Racionalidad de un plan de acción para dar continuidad a la atención de pacientes con problemas cardiovasculares

A fines de 2019 se inició la pandemia relacionada con el  SARS-CoV-2, con propagación a nivel global durante el primer trimestre del año 2020. El COVID-19 ha causado un colapso del sistema de salud en diferentes regiones del mundo, lo que motivó la toma de medidas preventivas en el resto de la población promovida por las autoridades sanitarias. Las medidas implementadas, tales como distanciamiento social y cierre de la actividad laboral,  han sido efectivas en reducir la propagación del virus. Pero, paralelamente, han generado la cancelación de consultas y procedimientos médicos, lo cual puede tener daños colaterales en los pacientes con otras enfermedades pre-existentes, o en aquellos susceptibles a desarrollarlas. 

Creemos que es oportuno informar precozmente a la sociedad y a las autoridades sanitarias que demorar, reducir la intensidad o dejar de cumplir con las medidas de prevención y tratamiento que han demostrado beneficio en pacientes con enfermedad cardiovascular (ECV), va indefectiblemente a causar mayor mortalidad.

Algunos datos epidemiológicos

La ECV es la primera causa de muerte global. Se estima que cada año mueren 18 millones de personas por esta causa, representando el 31.8% del total de todas las muertes. También representa la mayor carga de enfermedad definida por años de vida perdidos ajustados por discapacidad (DALY), con 4,800 DALY por cada 100.000 habitantes. 1

A pesar de que la carga de ECV aumenta año a año, ésta va decayendo cuando se contempla el envejecimiento global de la población. En otras palabras, se estima que las intervenciones basadas en la evidencia que se implementan (como modificaciones del estilo de vida, medicamentos, e intervenciones quirúrgicas y  por catéteres) se están traduciendo en un mejor control de la carga global de enfermedad por ECV.2

Desde 1990 a 2013, se redujo la mortalidad por ECV un 22% (376 a 293 por 100,000 habitantes), lo que hoy sería equivalente a deducir que en 2019 se han salvado cerca de 4 millones de vidas.2 Un sistema deficiente, en el cual los pacientes no consultan o no se les da prioridad de atención por culpa de la pandemia, se comportará como un retroceso en estos avances y causará un incremento prevenible de muertes por ECV.2

Evidencia objetiva de que ha disminuido el tratamiento adecuado de la ECV

En España, se ha detectado una caída del 40% de la utilización de angioplastia coronaria en pacientes con infarto agudo de miocardio (tratamiento estándar) y un 80% en procedimientos de cardiopatía estructural durante la pandemia (por ejemplo, estenosis aórtica severa). 3 A esto se le agregan múltiples reportes en medios periodísticos, incluyendo una caída de 38% de las angioplastias primarias (para infarto en curso), con un consecuente incremento de gran magnitud en los paros cardíacos fatales en los domicilios en la ciudad de Nueva York.4

La infrautilización de intervenciones que han demostrado beneficio clínico se traducirá en un incremento de la mortalidad.
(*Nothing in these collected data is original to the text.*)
/-- The same at mesh `δ > 0`, literally in the shape of `R6`'s two clauses: with the marked point
`P = δ · hexMidpoint s(p, q)` (`= gatePoint δ p q`) and `m = rowOf k p + 1`,
`m ≤ rowOf k v ↔ 0 < im(conj(ζ^k) (δ c_v − P))`. -/
theorem rowOf_lt_rowOf_iff_of_gate_smul {p q : HexVertex} (h : hexGraph.Adj p q) {k : Fin 6}
    (hk : rowOf k q = rowOf k p + 1) {δ : ℝ} (hδ : 0 < δ) (v : HexVertex) :
    rowOf k p + 1 ≤ rowOf k v ↔
      0 < ((starRingEnd ℂ) (triZeta ^ (k : ℕ)) *
        ((δ : ℂ) * hexCenter v - (δ : ℂ) * hexMidpoint s(p, q))).im := by
  rw [← mul_sub, mul_left_comm, Complex.im_ofReal_mul, mul_pos_iff_of_pos_left hδ,
    ← rowOf_lt_rowOf_iff_of_gate h hk]
  omega

/-- The root side of a gate, complementarily: `rowOf k v ≤ rowOf k p ↔ im(conj(ζ^k)(c_v − g)) < 0`. -/
theorem rowOf_le_rowOf_iff_of_gate {p q : HexVertex} (h : hexGraph.Adj p q) {k : Fin 6}
    (hk : rowOf k q = rowOf k p + 1) (v : HexVertex) :
    rowOf k v ≤ rowOf k p ↔
      ((starRingEnd ℂ) (triZeta ^ (k : ℕ)) * (hexCenter v - hexMidpoint s(p, q))).im < 0 := by
  rw [mul_sub, Complex.sub_im, sub_neg, im_conj_triZeta_pow_mul_hexMidpoint h hk, ← rowOf_lt_iff]
  omega

end Summit.CriticalPhenomena.SAWScalingLimit.Theorems.ObservableToSLER.BridgeGate

end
Por ejemplo, se ha observado en ciertas regiones de Europa un incremento de la mortalidad total al doble o triple, superior a la adjudicable por COVID-19. Si bien esto puede darse por testeo insuficiente, la mayoría de los pacientes que fallecen lo hacen en el medio hospitalario, donde la mayoría han sido testeados. Por lo tanto, este incremento desmedido de la mortalidad puede ser una evidencia indirecta de peor manejo de las urgencias o emergencias no relacionadas al COVID-19.5

Factores que afectan la menor atención de los pacientes cardiovasculares:

  1. Preocupación de los pacientes respecto de consultar por temor a contagiarse el virus. 
  2. Preocupación de los pacientes por tener problemas legales al movilizarse hasta el hospital para consultar.
  3. Cancelación de agendas médicas por aislamiento obligatorio.
  4. Personal de salud considerado población de riesgo para COVID-19 bajo licencia mientras dure la pandemia. 
  5. En las resoluciones, quedan dudas sobre  qué procedimientos o qué consultas estarían justificadas a realizarse.
  6. Instituciones médicas polivalentes (públicas y privadas) que desvían recursos para poder contener el posible colapso sanitario.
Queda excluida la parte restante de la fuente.